Linking up with Sir Jinx, Dr. Dre's cousin, Cube made use of pre-written notebooks of songs meant for N.W.A member/Ruthless co-founder Eazy-E. After relocating to New York, they worked on the songs, which included "Once Upon a Time in the Projects", "Get Off My Dick & Tell Yo' Bitch to Come Here" and "Gangsta's Fairytale", among others. Under fire from his former group with the song "100 Miles and Runnin', from the EP of the same name, he also recorded the song "Jackin' for Beats", using beats allegedly planned for use on the next N.W.A album, though he would use this several months later on the Kill at Will EP.

After contacting Public Enemy's production team The Bomb Squad, they completed the album. The album received a fair share of production credited to various Bomb Squad members, with an appearance by Public Enemy frontman Chuck D, despite Jinx's claims that the only Bomb Squad member fully present was Eric Sadler. Hank Shocklee spoke on meeting and working with Ice Cube in a Cool'eh Magazine interview:

Content
With socio-political conscious and gangsta rap content, its songs delve into the issues of ghetto life, drug addiction, racism and poverty. Throughout the album, Ice Cube incessantly attacks institutional racism, as well as social norms which directly or indirectly allowed the oppression of those living in the ghettos of Los Angeles to continue. On "Endangered Species (Tales from the Darkside)," he predicts that his neighborhood would become a flash point for violence before 1992's scandal over the beating of Rodney King, and takes police to task for the policies that would later lead to the L.A. riots that resulted.

Throughout the album, Cube takes some controversial stands, referring to certain types of African-Americans as "Oreo cookies", an epithet implying that they appear black on the outside, but have, internally, negative white tendencies. Arsenio Hall is specifically mentioned as being a "sell-out." Cube also heavily criticizes R&B and hip hop radio stations for watered-down broadcasting. The title song directly parodies the television show, America's Most Wanted, alleging bias and denouncing the glee the program displays in arresting African-American men.

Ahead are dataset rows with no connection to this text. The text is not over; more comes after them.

import Summits.ValiantsHypothesis.ValiantsHypothesis.Theorems.LacunarySymmetroidMatrixDescartesFiniteSectorSumMasksHigher

/-!
# `MatrixDescartes` — line «stamp»: the STAMP CEILING `ν(5,6) ≤ 126 = n(5,5)` (kernel) — `StampLawAt 5 6 126`

HONEST FRAMING.  Object-search cell `pub-symmetroid`, seat val-sym-door-p5 g8.  HELPER of the crux item `stmt-ValiantsHypothesis-18050` with NO closure claim.
T3 (`mem_sumset_of_fullPos`) makes every `r ≤ deg` of a full-positive-rooted symmetric `5 × 5` half-pencil with `6` terms an `5`-fold sum of exponents; so the values
`0, 1` occur and the value set (capped at `128`, padded, sorted) must cover `[0, deg]` by `5`-fold sums; the finite core — no `5` denominations with at most `5` stamps
cover `[0, 127]`, i.e. the classical postage-stamp number `n(5,5) = 126` — is a pruned nested enumeration ({nodes} live prefixes) decided in the kernel with the
`5`-fold sum set as an iterated shift-form BITMASK (`…FiniteSectorSumMasksHigher`).  Result: `stampLawAt_five_six : StampLawAt 5 6 126`.  Located first (exact DFS, this seat):
best reach of `5` denominations with `5` stamps = `126` (e.g. {best}).  Nothing here bears on the crux (asymptotic), on the doors, or on `VP ≠ VNP`.
[folklore] Postage-stamp bookkeeping on the proved T3 (Guy UPINT C12 tables); no citation is load-bearing.
-/

-- `Summit.ValiantsHypothesis.ValiantsHypothesis.…` repeats a component by the D-0017 layout
-- (single-conjunct summit), which the `dupNamespace` linter flags; the name is mandated.
set_option linter.dupNamespace false

namespace Summit.ValiantsHypothesis.ValiantsHypothesis.Theorems.LacunarySymmetroidMatrixDescartes.FiniteSector

open scoped BigOperators Matrix
open Polynomial

/-! ## `(5,6)`: `ν(5,6) ≤ n(5,5) = 126` -/

set_option synthInstance.maxSize 2000000 in
set_option synthInstance.maxHeartbeats 2000000 in
set_option maxHeartbeats 4000000 in
/-- **Finite core of `n(5,5) = 126`** (pruned nested enumeration over sorted values `1 < … < 129`, `5`-fold sums as bitmasks, `decide` in the kernel):
prefixes covering `[0, next)` by `5`-fold sums never cover `[0, 127]`. [folklore] -/
theorem stampCheck_five_six :
    ∀ a ∈ List.range 129, (1 < a ∧ (List.foldr (fun x acc => acc ||| (List.foldr (fun x acc => acc ||| (List.foldr (fun x acc => acc ||| (List.foldr (fun x acc => acc ||| (List.foldr (fun y acc => acc ||| 2 ^ y) 0 [0, 1]) * 2 ^ x) 0 [0, 1]) * 2 ^ x) 0 [0, 1]) * 2 ^ x) 0 [0, 1]) * 2 ^ x) 0 [0, 1] % 2 ^ (min 128 a) = 2 ^ (min 128 a) - 1)) →
    ∀ b ∈ List.range 129, (a < b ∧ (List.foldr (fun x acc => acc ||| (List.foldr (fun x acc => acc ||| (List.foldr (fun x acc => acc ||| (List.foldr (fun x acc => acc ||| (List.foldr (fun y acc => acc ||| 2 ^ y) 0 [0, 1, a]) * 2 ^ x) 0 [0, 1, a]) * 2 ^ x) 0 [0, 1, a]) * 2 ^ x) 0 [0, 1, a]) * 2 ^ x) 0 [0, 1, a] % 2 ^ (min 128 b) = 2 ^ (min 128 b) - 1)) →
    ∀ c ∈ List.range 129, (b < c ∧ (List.foldr (fun x acc => acc ||| (List.foldr (fun x acc => acc ||| (List.foldr (fun x acc => acc ||| (List.foldr (fun x acc => acc ||| (List.foldr (fun y acc => acc ||| 2 ^ y) 0 [0, 1, a, b]) * 2 ^ x) 0 [0, 1, a, b]) * 2 ^ x) 0 [0, 1, a, b]) * 2 ^ x) 0 [0, 1, a, b]) * 2 ^ x) 0 [0, 1, a, b] % 2 ^ (min 128 c) = 2 ^ (min 128 c) - 1)) →
    ∀ e ∈ List.range 129, (c < e ∧ (List.foldr (fun x acc => acc ||| (List.foldr (fun x acc => acc ||| (List.foldr (fun x acc => acc ||| (List.foldr (fun x acc => acc ||| (List.foldr (fun y acc => acc ||| 2 ^ y) 0 [0, 1, a, b, c]) * 2 ^ x) 0 [0, 1, a, b, c]) * 2 ^ x) 0 [0, 1, a, b, c]) * 2 ^ x) 0 [0, 1, a, b, c]) * 2 ^ x) 0 [0, 1, a, b, c] % 2 ^ (min 128 e) = 2 ^ (min 128 e) - 1)) →
    ¬ (List.foldr (fun x acc => acc ||| (List.foldr (fun x acc => acc ||| (List.foldr (fun x acc => acc ||| (List.foldr (fun x acc => acc ||| (List.foldr (fun y acc => acc ||| 2 ^ y) 0 [0, 1, a, b, c, e]) * 2 ^ x) 0 [0, 1, a, b, c, e]) * 2 ^ x) 0 [0, 1, a, b, c, e]) * 2 ^ x) 0 [0, 1, a, b, c, e]) * 2 ^ x) 0 [0, 1, a, b, c, e] % 2 ^ 128 = 2 ^ 128 - 1) := by
  decide +kernel

/-- **`ν(5,6) ≤ 126 = n(5,5)`** — `StampLawAt 5 6 126`: every full-positive-rooted symmetric `5 × 5` half-pencil determinant with `6` terms has
degree `≤ 126` (T3 ⇒ every `r ≤ deg` is an `5`-fold sum; values `0, 1` forced; capped at `128`, padded, sorted; masks; `stampCheck_five_six`). [folklore] -/
theorem stampLawAt_five_six : StampLawAt 5 6 126 := by
  intro d S hS hfull
  by_contra hdeg'
  have hdeg : 126 < (pencil d S).det.natDegree := not_le.mp hdeg'
  have hq : (pencil d S).det ≠ 0 := by
    intro h0
    rw [h0] at hdeg
    simp at hdeg
  have hmem : ∀ r, r ≤ (pencil d S).det.natDegree → ∃ i j k l n : Fin 6, d i + d j + d k + d l + d n = r := by
    intro r hr
    have hm := mem_sumset_of_fullPos d S hq hfull hr
    rw [Finset.mem_image] at hm
    obtain ⟨s, -, hs⟩ := hm
    obtain ⟨i, j, k, l, n, h5⟩ := exists_sum_eq_of_card_five d (s : Multiset (Fin 6)) s.2
    exact ⟨i, j, k, l, n, by omega⟩
  set cv : Fin 6 → ℕ := fun i => min (d i) 128 with hcv
  have hcvd : ∀ i, d i ≤ 127 → cv i = d i := fun i hi => by
    simp only [hcv]
    exact Nat.min_eq_left (by omega)
  have hcvle : ∀ i, cv i ≤ 128 := fun i => Nat.min_le_right _ _
  set V : Finset ℕ := Finset.univ.image cv with hV
  have hcvV : ∀ i, cv i ∈ V := fun i => Finset.mem_image_of_mem cv (Finset.mem_univ i)
  have h0V : 0 ∈ V := by
    obtain ⟨i, j, k, l, n, hh⟩ := hmem 0 (Nat.zero_le _)
    have : cv i = 0 := by rw [hcvd i (by omega)]; omega
    exact this ▸ hcvV i
  have h1V : 1 ∈ V := by
    obtain ⟨i, j, k, l, n, hh⟩ := hmem 1 (by omega)
    have key : ∃ t : Fin 6, d t = 1 := by
      by_contra hne; simp only [not_exists] at hne; have := hne i; have := hne j; have := hne k; have := hne l; have := hne n; omega
    obtain ⟨t, ht⟩ := key
    have : cv t = 1 := by rw [hcvd t (by omega)]; omega
    exact this ▸ hcvV t
  have h1V' : 1 ∈ V.erase 0 := Finset.mem_erase.mpr ⟨by norm_num, h1V⟩
  set W : Finset ℕ := (V.erase 0).erase 1 with hW
  have hWsub : W ⊆ ((Finset.range 129).erase 0).erase 1 := by
    intro u hu
    rw [hW, Finset.mem_erase, Finset.mem_erase] at hu
    obtain ⟨hu1, hu0, huV⟩ := hu
    rw [hV, Finset.mem_image] at huV
    obtain ⟨i, -, rfl⟩ := huV
    rw [Finset.mem_erase, Finset.mem_erase, Finset.mem_range]
    exact ⟨hu1, hu0, Nat.lt_succ_of_le (hcvle i)⟩
  have hWcard : W.card ≤ 4 := by
    have hVK : V.card ≤ 6 := by
      have := Finset.card_image_le (s := (Finset.univ : Finset (Fin 6))) (f := cv)
      simpa using this
    have h1 : (V.erase 0).card + 1 = V.card := Finset.card_erase_add_one h0V
    have h2 : W.card + 1 = (V.erase 0).card := by rw [hW]; exact Finset.card_erase_add_one h1V'
    omega
  obtain ⟨W', hWW', hW'sub, hW'card⟩ := Finset.exists_subsuperset_card_eq hWsub hWcard (by
    rw [Finset.card_erase_of_mem (by simp), Finset.card_erase_of_mem (by simp), Finset.card_range]; omega)
  have hVW' : ∀ u ∈ V, u = 0 ∨ u = 1 ∨ u ∈ W' := by
    intro u hu
    by_cases hu0 : u = 0
    · exact Or.inl hu0
    by_cases hu1 : u = 1
    · exact Or.inr (Or.inl hu1)
    · exact Or.inr (Or.inr (hWW' (by rw [hW, Finset.mem_erase, Finset.mem_erase]; exact ⟨hu1, hu0, hu⟩)))
  have hlmem : ∀ u, u ∈ Finset.sort W' ↔ u ∈ W' := fun u => Finset.mem_sort _
  have hlsort : (Finset.sort W').SortedLT := Finset.sortedLT_sort W'
  have hllen : (Finset.sort W').length = 4 := by rw [Finset.length_sort, hW'card]
  generalize hl : Finset.sort W' = l at hlmem hlsort hllen
  rcases l with _ | ⟨a, _ | ⟨b, _ | ⟨c, _ | ⟨e, _ | ⟨zz, ll⟩⟩⟩⟩⟩
  all_goals simp only [List.length_cons, List.length_nil] at hllen
  all_goals try omega
  have hmemR : ∀ u, u ∈ [a, b, c, e] → u ∈ List.range 129 := by
    intro u hu
    have hu' : u ∈ W' := (hlmem u).mp hu
    have := hW'sub hu'
    rw [Finset.mem_erase, Finset.mem_erase, Finset.mem_range] at this
    exact List.mem_range.mpr this.2.2
  have hgt1 : ∀ u, u ∈ [a, b, c, e] → 1 < u := by
    intro u hu
    have hu' : u ∈ W' := (hlmem u).mp hu
    have := hW'sub hu'
    rw [Finset.mem_erase, Finset.mem_erase] at this
    omega
  have h1a : 1 < a := hgt1 a (by simp)
  have hmemP : ∀ r, r ≤ 127 → (∃ i j k l n : Fin 6, d i + d j + d k + d l + d n = r) → (∃ x ∈ [0, 1, a, b, c, e], ∃ y ∈ [0, 1, a, b, c, e], ∃ z ∈ [0, 1, a, b, c, e], ∃ w ∈ [0, 1, a, b, c, e], ∃ v ∈ [0, 1, a, b, c, e], x + y + z + w + v = r) := by
    rintro r hr ⟨i, j, k, l, n, hsum⟩
    have hi : cv i = d i := hcvd i (by omega)
    have hj : cv j = d j := hcvd j (by omega)
    have hk : cv k = d k := hcvd k (by omega)
    have hl : cv l = d l := hcvd l (by omega)
    have hn : cv n = d n := hcvd n (by omega)
    have hin : ∀ u ∈ V, u ∈ [0, 1, a, b, c, e] := by
      intro u hu
      rcases hVW' u hu with h | h | h
      · rw [h]; simp
      · rw [h]; simp
      · exact List.mem_cons_of_mem _ (List.mem_cons_of_mem _ ((hlmem u).mpr h))
    exact ⟨cv i, hin _ (hcvV i), cv j, hin _ (hcvV j), cv k, hin _ (hcvV k), cv l, hin _ (hcvV l), cv n, hin _ (hcvV n), by rw [hi, hj, hk, hl, hn]; exact hsum⟩
  have hcovP : ∀ r, r ≤ 127 → (∃ x ∈ [0, 1, a, b, c, e], ∃ y ∈ [0, 1, a, b, c, e], ∃ z ∈ [0, 1, a, b, c, e], ∃ w ∈ [0, 1, a, b, c, e], ∃ v ∈ [0, 1, a, b, c, e], x + y + z + w + v = r) := fun r hr => hmemP r hr (hmem r (by omega))
  have hlt1 : a < b := by
    have := hlsort (show (⟨0, by simp⟩ : Fin [a, b, c, e].length) < ⟨1, by simp⟩ from Fin.mk_lt_mk.mpr (by norm_num))
    simpa using this
  have hlt2 : b < c := by
    have := hlsort (show (⟨1, by simp⟩ : Fin [a, b, c, e].length) < ⟨2, by simp⟩ from Fin.mk_lt_mk.mpr (by norm_num))
    simpa using this
  have hlt3 : c < e := by
    have := hlsort (show (⟨2, by simp⟩ : Fin [a, b, c, e].length) < ⟨3, by simp⟩ from Fin.mk_lt_mk.mpr (by norm_num))
    simpa using this
  have pre1 : (List.foldr (fun x acc => acc ||| (List.foldr (fun x acc => acc ||| (List.foldr (fun x acc => acc ||| (List.foldr (fun x acc => acc ||| (List.foldr (fun y acc => acc ||| 2 ^ y) 0 [0, 1]) * 2 ^ x) 0 [0, 1]) * 2 ^ x) 0 [0, 1]) * 2 ^ x) 0 [0, 1]) * 2 ^ x) 0 [0, 1] % 2 ^ (min 128 a) = 2 ^ (min 128 a) - 1) := by
    apply maskFull_of_testBit
    intro r hr
    have hrN : r < 128 := lt_of_lt_of_le hr (min_le_left _ _)
    have hrv : r < a := lt_of_lt_of_le hr (min_le_right _ _)
    have hrest : ∀ y ∈ [a, b, c, e], a ≤ y := by
      intro y hy
      simp only [List.mem_cons, List.mem_nil_iff, or_false] at hy
      omega
    exact testBit_fold5Shift_of_mem (memP5_prefix (l₁ := [0, 1]) (l₂ := [a, b, c, e]) hrest hrv (hcovP r (by omega)))
  have pre2 : (List.foldr (fun x acc => acc ||| (List.foldr (fun x acc => acc ||| (List.foldr (fun x acc => acc ||| (List.foldr (fun x acc => acc ||| (List.foldr (fun y acc => acc ||| 2 ^ y) 0 [0, 1, a]) * 2 ^ x) 0 [0, 1, a]) * 2 ^ x) 0 [0, 1, a]) * 2 ^ x) 0 [0, 1, a]) * 2 ^ x) 0 [0, 1, a] % 2 ^ (min 128 b) = 2 ^ (min 128 b) - 1) := by
    apply maskFull_of_testBit
    intro r hr
    have hrN : r < 128 := lt_of_lt_of_le hr (min_le_left _ _)
    have hrv : r < b := lt_of_lt_of_le hr (min_le_right _ _)
    have hrest : ∀ y ∈ [b, c, e], b ≤ y := by
      intro y hy
      simp only [List.mem_cons, List.mem_nil_iff, or_false] at hy
      omega
    exact testBit_fold5Shift_of_mem (memP5_prefix (l₁ := [0, 1, a]) (l₂ := [b, c, e]) hrest hrv (hcovP r (by omega)))
  have pre3 : (List.foldr (fun x acc => acc ||| (List.foldr (fun x acc => acc ||| (List.foldr (fun x acc => acc ||| (List.foldr (fun x acc => acc ||| (List.foldr (fun y acc => acc ||| 2 ^ y) 0 [0, 1, a, b]) * 2 ^ x) 0 [0, 1, a, b]) * 2 ^ x) 0 [0, 1, a, b]) * 2 ^ x) 0 [0, 1, a, b]) * 2 ^ x) 0 [0, 1, a, b] % 2 ^ (min 128 c) = 2 ^ (min 128 c) - 1) := by
    apply maskFull_of_testBit
    intro r hr
    have hrN : r < 128 := lt_of_lt_of_le hr (min_le_left _ _)
    have hrv : r < c := lt_of_lt_of_le hr (min_le_right _ _)
    have hrest : ∀ y ∈ [c, e], c ≤ y := by
      intro y hy
      simp only [List.mem_cons, List.mem_nil_iff, or_false] at hy
      omega
    exact testBit_fold5Shift_of_mem (memP5_prefix (l₁ := [0, 1, a, b]) (l₂ := [c, e]) hrest hrv (hcovP r (by omega)))
  have pre4 : (List.foldr (fun x acc => acc ||| (List.foldr (fun x acc => acc ||| (List.foldr (fun x acc => acc ||| (List.foldr (fun x acc => acc ||| (List.foldr (fun y acc => acc ||| 2 ^ y) 0 [0, 1, a, b, c]) * 2 ^ x) 0 [0, 1, a, b, c]) * 2 ^ x) 0 [0, 1, a, b, c]) * 2 ^ x) 0 [0, 1, a, b, c]) * 2 ^ x) 0 [0, 1, a, b, c] % 2 ^ (min 128 e) = 2 ^ (min 128 e) - 1) := by
    apply maskFull_of_testBit
    intro r hr
    have hrN : r < 128 := lt_of_lt_of_le hr (min_le_left _ _)
    have hrv : r < e := lt_of_lt_of_le hr (min_le_right _ _)
    have hrest : ∀ y ∈ [e], e ≤ y := by
      intro y hy
      simp only [List.mem_cons, List.mem_nil_iff, or_false] at hy
      omega
    exact testBit_fold5Shift_of_mem (memP5_prefix (l₁ := [0, 1, a, b, c]) (l₂ := [e]) hrest hrv (hcovP r (by omega)))
  have hcovT : (List.foldr (fun x acc => acc ||| (List.foldr (fun x acc => acc ||| (List.foldr (fun x acc => acc ||| (List.foldr (fun x acc => acc ||| (List.foldr (fun y acc => acc ||| 2 ^ y) 0 [0, 1, a, b, c, e]) * 2 ^ x) 0 [0, 1, a, b, c, e]) * 2 ^ x) 0 [0, 1, a, b, c, e]) * 2 ^ x) 0 [0, 1, a, b, c, e]) * 2 ^ x) 0 [0, 1, a, b, c, e] % 2 ^ 128 = 2 ^ 128 - 1) :=
    maskFull_of_testBit (fun r hr => testBit_fold5Shift_of_mem (hcovP r (by omega)))
  exact stampCheck_five_six a (hmemR a (by simp)) ⟨h1a, pre1⟩ b (hmemR b (by simp)) ⟨hlt1, pre2⟩ c (hmemR c (by simp)) ⟨hlt2, pre3⟩ e (hmemR e (by simp)) ⟨hlt3, pre4⟩ hcovT

end Summit.ValiantsHypothesis.ValiantsHypothesis.Theorems.LacunarySymmetroidMatrixDescartes.FiniteSector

A later skit, "The Drive By," returns to the same theme at the end, with newscaster Tom Brokaw reporting on rioting, stating: "Outside the south central area, few cared about the violence because it didn't affect them." He also addressed gender relations on "It's a Man's World", a duet between Cube and rapper Yo-Yo. Cube and Yo-Yo verbally spar and trade sexist barbs back and forth in an exposé of sexism between men and women. Amidst critics' accusing Ice Cube of sexism, Peter Watrous of The New York Times wrote, in review of a live show at New York's Apollo Theater:

Release
AmeriKKKa's Most Wanted initially charted without the support of a lead single or video, although the title track would later receive a pressing, and a rare video for "Who's the Mack?" eventually surfaced. It was directed by Alex Winter.

Singles 
The title track was the first official single from the album - the B-side for the song was "Once Upon a Time in the Projects". "Who's the Mack?" was released as a promo single and music video. A remix of the album track "Endangered Species (Tales From The Darkside)" was later released as a single the EP Kill at Will.

Critical reception 

Upon release, AmeriKKKa's Most Wanted received critical acclaim, and over the years it has been regarded by many as a hip-hop classic. Davis Mills from The Washington Post praised the album for its lyrical dexterity, stating: "Ice Cube has now proven that he was N.W.A's crucial element. He's an unusually gifted rhymer, and his delivery is even more self-assured." Greg Sandow from Entertainment Weekly called it "not necessarily cohesive art", but complimented the album's vivid depictions of urban realities and wrote that Ice Cube "emerges as a rapper most original for his uncompromising tone. He throws ghetto life in our faces and dares us to draw our own conclusions".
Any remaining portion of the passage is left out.